Correct me if I’m wrong folks, but is this stuff taught in prenatal classes? Honestly, you can do anything. Let your instincts guide you. If it doesn’t work for you you can always re-assess!

How Elimination Communication is going for us

 

So we are now part-time ECers. Who woulda thunkit!! I didn’t plan it. But that’s kinda our parenting style… We are very go-with-the-flow. And then we try to stay consistent, until the flow changes again.

This blogpost sponsored by Covid-19, ha. Being at home all the time due to the pandemic just made Elimination Communication a more feasible option and reality for us. It just became what we do. Part of our daily normal.

She notifies us of when she needs to go #2, and we take her to the toilet. Sometimes we make it there, sometimes we don’t and the diaper catches it.

We bought THIS toilet seat adapter for tiny bums, and it supports her well. Not gonna lie, I was kinda terrified of dropping her in before getting this thing!

I’m not sure yet what the next step for us is. Now that she is mobile, we are thinking of making a stool for her to climb up to the toilet on her own. Let’s see if that independence inspires and works for her!

So, why might Elimination Communication be something to consider?

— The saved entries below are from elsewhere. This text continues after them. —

/-
Copyright (c) 2026. All rights reserved.
Released under Apache 2.0 license as described in the file LICENSE.
-/
import Literature.AlgebraicGeometry.Pohlmann1968.DegenerateCMTypesMultiquadraticCMFieldParity
import HarnessLib

/-!
# Multiquadratic CM fields: the NUMBER of imaginary quadratic subfields (`[K:ℚ]/2`) and the number of them over
# which a CM type is of Weil type — degree `8`: none or exactly three of the four; degree `16`: `0`, `4` or `7` of
# the eight

The tree's `DegenerateCMTypesMultiquadraticCMField` (seat p10 g37-#2) proves, for a multiquadratic CM field `K`
(`K/ℚ` Galois, `g² = 1` for `g ∈ Gal(K/ℚ)`) and any CM type `Φ`, the exact formula
`Rank(Φ) + #W(Φ) = [K:ℚ]/2 + 1`, `W(Φ)` = the imaginary quadratic subfields `F ⊆ K` over which `Φ` is of Weil type
(balanced), and `DegenerateCMTypesMultiquadraticCMFieldParity` (g37-#4) the rank spectra `{5, 2}` (`[K:ℚ] = 8`) and
`{9, 5, 2}` (`[K:ℚ] = 16`) (T. Kubota [Kubota1965] §4 Lemma 2; B. Dodson [Dodson1984] §3.1.1, §3.3.2).  THIS FILE
counts the subfields:

* §1 **`two_mul_card_indexTwo_not_mem_eq`** (group level, exponent `2`): an elementary abelian `2`-group `G` with
  `ρ ≠ 1` has exactly `|G|/2` subgroups of index `2` NOT containing `ρ` (they are the kernels of the `|G|/2` odd
  characters, tree `two_mul_ncard_oddCharacters_eq_card`); **`two_mul_ncard_imaginaryQuadratic_eq`** — a
  multiquadratic CM field `K` has EXACTLY `[K:ℚ]/2` imaginary quadratic subfields (`K = ℚ(√−d, √a₁, …, √a_r)`:
  the `2^r` fields `ℚ(√(−d·∏_{i∈I} aᵢ))`).
* §2 **`ncard_weilQuadratic_eq_zero_or_three_of_finrank_eq_eight`** — a CM type of a TRIQUADRATIC CM field is of Weil
  type over NONE (the `8` nondegenerate, primitive types) or over EXACTLY THREE of its FOUR imaginary quadratic
  subfields (the `8` induced types of rank `2`; `ncard_imaginaryQuadratic_eq_four_of_finrank_eq_eight`);
  **`ncard_weilQuadratic_mem_of_finrank_eq_sixteen`** — degree `16`: over `0`, `4` or `7` of its `8` imaginary
  quadratic subfields.
* §3 `cyclotomic_twentyFour_weilCount` (`ℚ(ζ₂₄)`: four imaginary quadratic subfields `ℚ(i)`, `ℚ(√−2)`, `ℚ(√−3)`,
  `ℚ(√−6)`; every CM type is of Weil type over none or exactly three of them).

HONEST SCOPE.  Corollaries of the two neighbouring files and the Galois correspondence; the subfield count is
textbook (index-`2` subgroups of `(ℤ/2)^{r+1}` missing a given element), cited to Kubota's character count from which
it is derived here.  THEOREMS ONLY: no definition, no named fact, no instance, no `sorry`.

## References

* [Kubota1965] T. Kubota, Trans. AMS 118 (1965), §4 Lemma 2 and its proof ("let `ψ₁, …, ψ_m` be all characters of
  `G` which take `−1` at `ρ`", `|G| = 2m`) (held text, p. 119).
* [Dodson1984] B. Dodson, Trans. AMS 283 (1984), §3.1.1 Theorem, §3.3.2 Theorem.
* [MilneFT2022] J. S. Milne, *Fields and Galois Theory*, Thm. 3.16 (Galois correspondence).
* [Shimura1998] G. Shimura, *Abelian Varieties with Complex Multiplication and Modular Functions*, §8.4 Example (2)(A).

## Provenance

Lane `lit-hodgefound` (Track 2, Layer A4), seat `lit-hodgefound-p10` generation 37, row g37-#7; neighbours cited by
name, nothing restated: `DegenerateCMTypesMultiquadraticCMField` (`cmTypeRank_add_ncard_weilQuadratic_eq`,
`cyclotomic_twentyFour`), `DegenerateCMTypesMultiquadraticCMFieldParity` (`cmTypeRank_eq_five_or_two_of_finrank_eq_eight`,
`cmTypeRank_mem_of_finrank_eq_sixteen`), `DegenerateCMTypesElementaryAbelianTwoGroup`
(`ExponentTwo.two_mul_card_filter_univ_eq`), `DegenerateCMTypesAbelianKernels` (`exists_oddChar_ker`),
`CMTypeRankCharactersNumberField` (`two_mul_ncard_oddCharacters_eq_card`), `DegenerateCMTypesAbelianCMFieldCyclicSubfields`
(`conjGal_not_mem_iff_not_isTotallyReal_fixedField`, `index_eq_finrank_fixedField`), `CosetGermGaloisSetting`.
-/

open scoped BigOperators NumberField IsMulCommutative Classical
open NumberField IntermediateField

namespace Literature.AlgebraicGeometry.Pohlmann1968

namespace Multiquadratic

open Literature.NumberTheory.ComplexMultiplication
open Literature.NumberTheory.ComplexMultiplication.CMNumbers
open Literature.AlgebraicGeometry.Motives (CMType)
open Literature.AlgebraicGeometry.Pohlmann1968.AbelianKernels

/-! ## §1 Counting the index-`2` subgroups missing `ρ` / the imaginary quadratic subfields -/

section Group

variable {G : Type*} [CommGroup G] [Fintype G]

Actual Benefits of Elimination Communication:

1. Natural

It was a natural reality before disposable diapers and delayed potty training vastly changed societal norms. So there is some merit to its effectiveness!

 

2. Generates no landfill or ocean waste

This one is pretty self-explanatory. It’s an unfortunate reality right now that disposable diapers end up in landfills and even oceans. I know it sucks, but I gotta tell the truth here!

 

3. Very cost-effective

In comparison to disposable diapers, it is nearly free. You may opt to purchase training underwear, some cloth diapers, or the like, but the costs are much lower.

 

elimination communication is great for the environment


Potential Benefits of Elimination Communication:

1. May reduce risk of UTIs

No trapped urine= less risk of bacterial growth and infection.

 

2. May prevent skin and soft tissue infections

Bender and She (2017) found a correlation between disposable diapers and MRSA skin and soft tissue infections. They recommend one way to prevent these is to avoid disposable diapers. However, these infections ARE treatable (ie. don’t panic).

 

3. Better communication with your babe

I am a huge proponent of communication. The awareness and responsiveness of babe’s cues is a bonding, nurturing and communicative experience. You are communicating your care of them, and they are communicating their needs with you.

 

4. Better awareness of bladder, with more complete emptying

This helps on the journey towards toilet independence. If it can help make potty training easier in the future, that’s a win right?

 

5. Babe may learn to walk more naturally without thick padding between legs

Again, resist your urge to panic here. I am NOT here to cause alarm. Babe will walk just fine. This is just one potential added benefit!

 

The Pandemic Environment May Make it More Feasible

 
There is no doubt that the pandemic has changed how we live our lives. MOST of us are home much more than we used to be. (I see you and honour you, essential workers and health care workers to whom this doesn’t apply).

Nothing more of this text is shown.